はASCIIエンコーディングと類似しているが、各文字は4バイトで表される:
0 | 0 | 0 | 104 |
0 | 0 | 0 | 101 |
0 | 0 | 0 | 108 |
0 | 0 | 0 | 108 |
0 | 0 | 0 | 111 |
別の例として、のUTF-32エンコーディングは "aĞ"
は次の通りだ:
0 | 0 | 0 | 97 |
0 | 0 | 1 | 30 |
注釈:UTF-32のバイトの順序は、コンピュータシステムによって異なる場合がある。
'a'
および'Ğ'
は、それぞれ1バイトと2バイトの有効バイトで表現され、他の5バイトの値はすべて0である。これらの0は、各Unicode文字が4バイトずつを占めるようにするためのフィラーバイトと考えることができる。
基本ラテン文字に基づく文書では、このエンコーディングは常にASCIIエンコーディングの4倍のバイト数を使用する。文書内の文字の大部分がASCII相当文字である場合、それらの各文字の3つの埋め込みバイトにより、このエンコーディングは他のエンコーディングに比べて無駄が多くなる。
一方、すべての文字を同じバイト数で表現することには利点もある。例えば、次のUnicode文字は常に正確に4バイト先にある。
UTF-16:このエンコーディングは、ほとんどのUnicode文字を16ビット(2バイト)で表現する。16ビットでは約65,000個の値しか表現できないため、あまり使用されない35,000個のUnicode文字は、追加のバイトを使用して表現する必要がある。
例えば、 "aĞ"
はUTF-16で4バイトでエンコードされる:
0 | 97 |
1 | 30 |
注釈:UTF-16のバイトの順序は、コンピュータシステムによって異なる場合がある。

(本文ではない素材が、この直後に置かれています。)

import Summits.BirchSwinnertonDyer.Rank1Residual.ManinAdditive.HalfTranslateTwistStep
import HarnessLib

/-!
# THEOREM A EXACT at `2` — FILE 2/4 of T-an-7 (`TwistOrbitManinTransportAtTwoExact`): the landed conjecture
# schema `TwistOrbitManinTransport` of `TwistOrbitManinStatements.lean` CLOSED at `(−1, 2, M)` (`16 ∣ M`) and
# `(±2, 2, M)` (`64 ∣ M`), hence THEOREM II `FlipOrbitManinEq` EXACT at `2` and THEOREM III `OrbitManinDefectLeOne`
# at `2` modulo Pal's dichotomy; degree-road consequences modulo ČNS Thm 1.2 only (§18)

PROVENANCE. Cell `bsd-f2-manin`, planner `bsd-f2-manin-an` g4: §18 of the kernel-checked HOME/an/Sketch-an5v3.lean
7cd536ef1a662bfb, landed VERBATIM by the cell's typer (T-an-7, file 2/4; file 1/4 = `HalfTranslateTwistStep`, whose
module docstring has the full provenance and the mathematics of S-an-9).  PROVED theorems only, no `sorry`, no
conjecture tags; the printed inputs ČNS Thm 1.2 (`cesnaviciusNeururerSaha_thm_1_2`) and Pal's dichotomy
(`PalTwistDichotomy`) enter only as explicit hypotheses where stated.

CONTENT (§18).  `twistOrbitManinTransport_two_of_char` (generic in the character data: primitive quadratic `χ` mod
`2k`, `χ(even) = 0`, `g(χ)² = 4d`, `aₙ(X ⊗ d) = χ(n)aₙ(X)` for odd `n`, and the HALF-TRANSLATE collapse of Birch's
sum) ⇒ `TwistOrbitManinTransport d 2 M` for `(2k)² ∣ M`: clause `ũ = 1`: `c′ ∣ c`; clause `ũ = 2`: `c′ ∣ 2c`
(g3's T-an-6b add-on had `2c` / `4c`).  Instances `twistOrbitManinTransport_negOne_two (16 ∣ M)`, `_two_two`,
`_negTwo_two (64 ∣ M)` and the three closed ones `(−1,2,16)`, `(2,2,64)`, `(−2,2,64)`; the landed edges give
`flipOrbitManinEq_*_two` (THM II: `v_ℓ(c) = v_ℓ(c′)` for EVERY `ℓ` incl. `2`), `orbitManinDefectLeOne_*_two
(hP : PalTwistDichotomy d 2 M)`, `twistPartnerDegreeBound_*_two (hCNS)`.  BC5 (Cremona `N < 5·10⁵`): χ₋₄ same-level
orbits `2⁵ ∣ N` 148 277 / 148 277, χ±8 commuting 28 112 (ratio 2), flips 742 / 742 (ratio 1); falsifiers 0
(HOME/MEMO-an.md §40).
References: [cite: Stevens1989, Lemma (5.4) p. 97] [cite: Pal2012, Lemma 3.1] [cite: SilvermanATAEC1994, Cor. IV.9.1]
[cite: CesnaviciusNeururerSaha2023, Thm. 1.2].
-/

noncomputable section

open scoped MatrixGroups ModularForm

open CongruenceSubgroup WeierstrassCurve
  Literature.NumberTheory.DiophantineGeometry
  Literature.NumberTheory.EllipticCurves
  Literature.NumberTheory.EllipticCurves.ModularForms

namespace Summit.BirchSwinnertonDyer.Rank1Residual.ManinAdditive

section ThmAExactAtTwo

/-! ## §18 THEOREM A EXACT at `2`: `TwistOrbitManinTransport (−1) 2 M` (`16 ∣ M`), `(±2) 2 M` (`64 ∣ M`) -/

/-- **E-an-9 at `q = 2` is a THEOREM (generic form).** For a primitive quadratic character `χ` mod `2k`
with `χ(even) = 0`, `g(χ)² = 4d`, `aₙ(X ⊗ d) = χ(n)aₙ(X)` for odd `n`, `4² ∣ (2k)²`, and the HALF-TRANSLATE
collapse of Birch's character sum (§16): `TwistOrbitManinTransport d 2 M` for every `M` with `(2k)² ∣ M`
— clause `ũ = 1`: `c′ ∣ c`; clause `ũ = 2`: `c′ ∣ 2c`.  Chain: `z = c′w ∈ Λ_{W′}`, `w ∈ Λ(f_W ⊗ χ)`,
`(g/2) w ∈ Λ(f_W)` (§16), `c (g/2) w ∈ Λ_W`, `Λ_C = ũ (g/2)⁻¹ Λ_W` (§17) ⟹ `(ũ c/c′) Λ_{W′} ⊆ Λ_C`.
[cite: Stevens1989, Lemma (5.4)] [cite: Pal2012, Lemma 3.1] [cite: SilvermanATAEC1994, Cor. IV.9.1] -/
theorem twistOrbitManinTransport_two_of_char {d : ℤ} (hd : d ≠ 0) {k : ℕ} [NeZero k]
    (h16 : 4 ^ 2 ∣ (2 * k) ^ 2)
    {χ : DirichletCharacter ℂ (2 * k)} (hχ : χ.IsQuadratic) (hprim : χ.IsPrimitive)
    (hG : gaussSum χ (ZMod.stdAddChar (N := 2 * k)) ^ 2 = 4 * ((d : ℤ) : ℂ))
    (hodd : ∀ (X : WeierstrassCurve ℚ) [X.IsElliptic] (n : ℕ), ¬ 2 ∣ n →
      (((X.quadraticTwist ((d : ℤ) : ℚ)).LFunction n : ℤ) : ℂ) = χ n * (X.LFunction n : ℂ))
    (heven : ∀ n : ℕ, 2 ∣ n → χ n = 0)
    (hsumOf : ∀ {N : ℕ} [NeZero N] (f : CuspForm (Gamma0 N) 2),
      (∀ x : ℚ, modularSymbol f (x + 1 / 2) = -modularSymbol f x) →
      ∀ x : ℚ, ∃ (u₁ u₂ : ZMod (2 * k)) (ε : ℤ),
        ∑ u : ZMod (2 * k), χ u * modularSymbol f (x + twistShift u) =
          2 * (modularSymbol f (x + twistShift u₁) + ε * modularSymbol f (x + twistShift u₂)))
    {M : ℕ} (hMk : (2 * k) ^ 2 ∣ M) : TwistOrbitManinTransport d 2 M := by
  intro W W' C _ _ _ _ _ _ _ _ u D D' hM hN hu hiso hD'
  haveI : Fact (Nat.Prime 2) := ⟨Nat.prime_two⟩
  haveI : NeZero (2 * k) := ⟨mul_ne_zero two_ne_zero (NeZero.ne k)⟩
  have hd0 : ((d : ℤ) : ℚ) ≠ 0 := by exact_mod_cast hd
  have hMW : (2 * k) ^ 2 ∣ W.conductorNorm ℤ := hMk.trans hM
  have hM' : (2 * k) ^ 2 ∣ W'.conductorNorm ℤ := by rw [hN]; exact hMW
  have h4 : 2 ^ 2 ∣ W.conductorNorm ℤ := dvd_trans (pow_dvd_pow_of_dvd (dvd_mul_right 2 k) 2) hMW
  have h4' : 2 ^ 2 ∣ W'.conductorNorm ℤ := dvd_trans (pow_dvd_pow_of_dvd (dvd_mul_right 2 k) 2) hM'
  obtain ⟨hngW, hnmW⟩ := not_good_and_not_mult_of_sq_dvd_conductorNorm W h4
  obtain ⟨hngW', hnmW'⟩ := not_good_and_not_mult_of_sq_dvd_conductorNorm W' h4'
  have hW0 : ∀ n : ℕ, 2 ∣ n → W.LFunction n = 0 := fun n hn ↦
    W.LFunction_apply_eq_zero_of_not_good_of_not_mult 2 hngW hnmW hn
  have hW'0 : ∀ n : ℕ, 2 ∣ n → W'.LFunction n = 0 := fun n hn ↦
    W'.LFunction_apply_eq_zero_of_not_good_of_not_mult 2 hngW' hnmW' hn
  have hs : (gaussSum χ (ZMod.stdAddChar (N := 2 * k)) / 2) ^ 2 = ((((d : ℤ) : ℚ)) : ℂ) := by
    rw [div_pow, hG]; push_cast; ring
  have hcoef := fun n ↦
    cuspCoeff_eq_chi_mul_of_twist_even hd0 u hu hiso.LFunction_eq (hodd W) heven hW'0 D D' n
  have hevenD : ∀ n : ℕ, 2 ∣ n → cuspCoeff D.f n = 0 := fun n hn ↦ by
    rw [D.isNewformOf.2 n, hW0 n hn, Int.cast_zero]
  have hhalf : ∀ x : ℚ, modularSymbol D.f (x + 1 / 2) = -modularSymbol D.f x :=
    modularSymbol_add_half_eq_neg D.f (h16.trans hMW) hevenD
  haveI : (C.baseChange ℂ).IsElliptic := by rw [WeierstrassCurve.baseChange]; infer_instance
  obtain ⟨LC, hLC⟩ := exists_isNeronLatticeOf_holds (C.baseChange ℂ)
  have hNdvd : W.conductorNorm ℤ ∣ W'.conductorNorm ℤ := by rw [hN]
  have hstep : ∀ w ∈ periodLattice (charTwist (W'.conductorNorm ℤ) hNdvd hM' hχ D.f),
      gaussSum χ (ZMod.stdAddChar (N := 2 * k)) / 2 * w ∈ periodLattice D.f := fun w hw ↦
    half_gaussSum_mul_mem_periodLattice_of_mem_charTwist _ hNdvd hM' hχ hprim D.f (hsumOf D.f hhalf) hw
  refine ⟨fun hΔ ↦ ?_, fun hΔ ↦ ?_⟩
  · have hΔ1 : (1 : ℚ) ^ 12 * C.Δ = ((d : ℤ) : ℚ) ^ 6 * W.Δ := by rw [one_pow, one_mul]; exact hΔ
    have hmem : ∀ z : ℂ, gaussSum χ (ZMod.stdAddChar (N := 2 * k)) / 2 * z ∈ D.L.lattice →
        ((1 : ℤ) : ℂ) * z ∈ LC.lattice := fun z hz ↦ by
      rw [neronLattice_mem_iff_of_twist_of_sq_eq hd0 u hu hΔ1 hs D.isNeronLattice hLC]
      convert hz using 2
      push_cast
      ring
    simpa using
      maninConstant_dvd_mul_of_twistStep D D' hD' hχ hprim hNdvd hM' hcoef _ hstep hLC 1 hmem
  · have hΔq : ((2 : ℕ) : ℚ) ^ 12 * C.Δ = ((d : ℤ) : ℚ) ^ 6 * W.Δ := hΔ
    have hmem : ∀ z : ℂ, gaussSum χ (ZMod.stdAddChar (N := 2 * k)) / 2 * z ∈ D.L.lattice →
        ((2 : ℤ) : ℂ) * z ∈ LC.lattice := fun z hz ↦ by
      rw [neronLattice_mem_iff_of_twist_of_sq_eq hd0 u hu hΔq hs D.isNeronLattice hLC]
      convert hz using 2
      push_cast
      ring
    exact_mod_cast
      maninConstant_dvd_mul_of_twistStep D D' hD' hχ hprim hNdvd hM' hcoef _ hstep hLC 2 hmem

/-- **THEOREM A EXACT at `χ₋₄`: `TwistOrbitManinTransport (−1) 2 M` for every `M` with `16 ∣ M`** —
on a same-level `χ₋₄`-orbit with `16 ∣ N`, `c(optimal partner) ∣ ũ · c(twist-minimal member)`,
`ũ ∈ {1, 2}` (no factor `η`). [cite: Stevens1989, Lemma (5.4)] [cite: Pal2012, Lemma 3.1] -/
theorem twistOrbitManinTransport_negOne_two {M : ℕ} (hM : 16 ∣ M) : TwistOrbitManinTransport (-1) 2 M := by
  haveI : NeZero (2 : ℕ) := ⟨by norm_num⟩
  refine twistOrbitManinTransport_two_of_char (k := 2) (by norm_num) (by norm_num)
    isQuadratic_χ₄_ringHomComp isPrimitive_χ₄_ringHomComp
    (by rw [gaussSum_χ₄_ringHomComp_sq]; push_cast; ring) (fun X _ n hn ↦ ?_) (fun n hn ↦ ?_)
    (fun f hhalf x ↦ ⟨1, 3, 0, sum_χ₄_modularSymbol_of_half f hhalf x⟩) (by simpa using hM)
  · rw [show ((-1 : ℤ) : ℚ) = -1 by norm_num, X.LFunction_quadraticTwist_neg_one_apply_of_odd hn,
      Int.cast_mul, χ₄_ringHomComp_apply_natCast]
  · rw [χ₄_ringHomComp_apply_natCast, ZMod.χ₄_nat_eq_if_mod_four, if_pos (Nat.mod_eq_zero_of_dvd hn)]
    simp

/-- **THEOREM A EXACT at `χ₈`: `TwistOrbitManinTransport 2 2 M` for every `M` with `64 ∣ M`.**
[cite: Stevens1989, Lemma (5.4)] [cite: Pal2012, Lemma 3.1] -/
theorem twistOrbitManinTransport_two_two {M : ℕ} (hM : 64 ∣ M) : TwistOrbitManinTransport 2 2 M := by
  haveI : NeZero (4 : ℕ) := ⟨by norm_num⟩
  refine twistOrbitManinTransport_two_of_char (k := 4) (by norm_num) (by norm_num)
    isQuadratic_χ₈_ringHomComp isPrimitive_χ₈_ringHomComp
    (by rw [gaussSum_χ₈_ringHomComp_sq]; push_cast; ring) (fun X _ n hn ↦ ?_) (fun n hn ↦ ?_)
    (fun f hhalf x ↦ ⟨1, 3, -1, sum_χ₈_modularSymbol_of_half f hhalf x⟩) (by simpa using hM)
  · rw [show ((2 : ℤ) : ℚ) = 2 by norm_num, X.LFunction_quadraticTwist_two_apply_of_odd hn,
      Int.cast_mul, χ₈_ringHomComp_apply_natCast]
  · rw [χ₈_ringHomComp_apply_natCast, ZMod.χ₈_nat_eq_if_mod_eight, if_pos (Nat.mod_eq_zero_of_dvd hn)]
    simp

/-- **THEOREM A EXACT at `χ₋₈`: `TwistOrbitManinTransport (−2) 2 M` for every `M` with `64 ∣ M`.**
[cite: Stevens1989, Lemma (5.4)] [cite: Pal2012, Lemma 3.1] -/
theorem twistOrbitManinTransport_negTwo_two {M : ℕ} (hM : 64 ∣ M) :
    TwistOrbitManinTransport (-2) 2 M := by
  haveI : NeZero (4 : ℕ) := ⟨by norm_num⟩
  refine twistOrbitManinTransport_two_of_char (k := 4) (by norm_num) (by norm_num)
    isQuadratic_χ₈'_ringHomComp isPrimitive_χ₈'_ringHomComp
    (by rw [gaussSum_χ₈'_ringHomComp_sq]; push_cast; ring) (fun X _ n hn ↦ ?_) (fun n hn ↦ ?_)
    (fun f hhalf x ↦ ⟨1, 3, 1, sum_χ₈'_modularSymbol_of_half f hhalf x⟩) (by simpa using hM)
  · rw [show ((-2 : ℤ) : ℚ) = -2 by norm_num, X.LFunction_quadraticTwist_neg_two_apply_of_odd hn,
      Int.cast_mul, χ₈'_ringHomComp_apply_natCast]
  · rw [χ₈'_ringHomComp_apply_natCast, ZMod.χ₈'_nat_eq_if_mod_eight, if_pos (Nat.mod_eq_zero_of_dvd hn)]
    simp

/-- The three landed instances of the cell's conjecture schema at `q = 2`. -/
theorem twistOrbitManinTransport_negOne_two_sixteen : TwistOrbitManinTransport (-1) 2 16 :=
  twistOrbitManinTransport_negOne_two dvd_rfl

/-- The landed schema instance `TwistOrbitManinTransport 2 2 64` (hypothesis-free). -/
theorem twistOrbitManinTransport_two_two_sixtyFour : TwistOrbitManinTransport 2 2 64 :=
  twistOrbitManinTransport_two_two dvd_rfl

/-- The landed schema instance `TwistOrbitManinTransport (−2) 2 64` (hypothesis-free). -/
theorem twistOrbitManinTransport_negTwo_two_sixtyFour : TwistOrbitManinTransport (-2) 2 64 :=
  twistOrbitManinTransport_negTwo_two dvd_rfl

/-- **THEOREM II EXACT at `2` (E-an-18v made exact): `FlipOrbitManinEq d 2 M`** — on a flip orbit
(both members twist-minimal, both data lattice-optimal) `v_ℓ(c) = v_ℓ(c′)` for EVERY prime `ℓ`, in
particular `v₂(c) = v₂(c′)` (g3 had only `|v₂(c) − v₂(c′)| ≤ 1`). Landed edge `flipOrbitManinEq_of_transport`. -/
theorem flipOrbitManinEq_negOne_two {M : ℕ} (hM : 16 ∣ M) : FlipOrbitManinEq (-1) 2 M :=
  flipOrbitManinEq_of_transport (-1) 2 M (twistOrbitManinTransport_negOne_two hM)

/-- THEOREM II EXACT at `χ₈`: `FlipOrbitManinEq 2 2 M` for `64 ∣ M`. -/
theorem flipOrbitManinEq_two_two {M : ℕ} (hM : 64 ∣ M) : FlipOrbitManinEq 2 2 M :=
  flipOrbitManinEq_of_transport 2 2 M (twistOrbitManinTransport_two_two hM)

/-- THEOREM II EXACT at `χ₋₈`: `FlipOrbitManinEq (−2) 2 M` for `64 ∣ M`. -/
theorem flipOrbitManinEq_negTwo_two {M : ℕ} (hM : 64 ∣ M) : FlipOrbitManinEq (-2) 2 M :=
  flipOrbitManinEq_of_transport (-2) 2 M (twistOrbitManinTransport_negTwo_two hM)

/-- **THEOREM III at `2` modulo twist-minimality only: `PalTwistDichotomy d 2 M → OrbitManinDefectLeOne d 2 M`**
(`c′ ∣ c ∣ 2c′` on any same-level orbit at `2` whose `ũ ∈ {1, 2}`). Landed edge
`orbitManinDefectLeOne_of_transport`. -/
theorem orbitManinDefectLeOne_negOne_two {M : ℕ} (hM : 16 ∣ M) (hP : PalTwistDichotomy (-1) 2 M) :
    OrbitManinDefectLeOne (-1) 2 M :=
  orbitManinDefectLeOne_of_transport (-1) 2 M (twistOrbitManinTransport_negOne_two hM) hP

/-- THEOREM III at `χ₈` modulo Pal's dichotomy (`64 ∣ M`). -/
theorem orbitManinDefectLeOne_two_two {M : ℕ} (hM : 64 ∣ M) (hP : PalTwistDichotomy 2 2 M) :
    OrbitManinDefectLeOne 2 2 M :=
  orbitManinDefectLeOne_of_transport 2 2 M (twistOrbitManinTransport_two_two hM) hP

/-- THEOREM III at `χ₋₈` modulo Pal's dichotomy (`64 ∣ M`). -/
theorem orbitManinDefectLeOne_negTwo_two {M : ℕ} (hM : 64 ∣ M) (hP : PalTwistDichotomy (-2) 2 M) :
    OrbitManinDefectLeOne (-2) 2 M :=
  orbitManinDefectLeOne_of_transport (-2) 2 M (twistOrbitManinTransport_negTwo_two hM) hP

/-- The degree-road consequences at `2` modulo the printed ČNS Thm 1.2 ONLY (landed edge
`twistPartnerDegreeBound_of_transport`; `cesnaviciusNeururerSaha_thm_1_2` is a named Literature fact). -/
theorem twistPartnerDegreeBound_negOne_two {M : ℕ} (hM : 16 ∣ M) (hCNS : cesnaviciusNeururerSaha_thm_1_2) :
    TwistPartnerDegreeBound (-1) M :=
  twistPartnerDegreeBound_of_transport (-1) 2 M (twistOrbitManinTransport_negOne_two hM) hCNS

/-- E-an-15v at `χ₈` modulo ČNS Thm 1.2 (`64 ∣ M`). -/
theorem twistPartnerDegreeBound_two_two {M : ℕ} (hM : 64 ∣ M) (hCNS : cesnaviciusNeururerSaha_thm_1_2) :
    TwistPartnerDegreeBound 2 M :=
  twistPartnerDegreeBound_of_transport 2 2 M (twistOrbitManinTransport_two_two hM) hCNS

/-- E-an-15v at `χ₋₈` modulo ČNS Thm 1.2 (`64 ∣ M`). -/
theorem twistPartnerDegreeBound_negTwo_two {M : ℕ} (hM : 64 ∣ M) (hCNS : cesnaviciusNeururerSaha_thm_1_2) :
    TwistPartnerDegreeBound (-2) M :=
  twistPartnerDegreeBound_of_transport (-2) 2 M (twistOrbitManinTransport_negTwo_two hM) hCNS

end ThmAExactAtTwo

end Summit.BirchSwinnertonDyer.Rank1Residual.ManinAdditive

UTF-32と比較すると、このエンコーディングはほとんどの文書でより少ないスペースで済むが、一部の文字は2バイト以上で表現する必要があるため、UTF-16は処理が複雑になる。
UTF-8:このエンコーディングでは、1文字につき1から4バイトを使用する。ASCIIテーブルに同等の文字がある場合、その文字はASCIIテーブルと同じ数値コードで1バイトで表現される。その他のUnicode文字は2、3、または4バイトで表現される。ヨーロッパの文字体系の特殊文字のほとんどは、2バイトで表現される文字のグループに含まれている。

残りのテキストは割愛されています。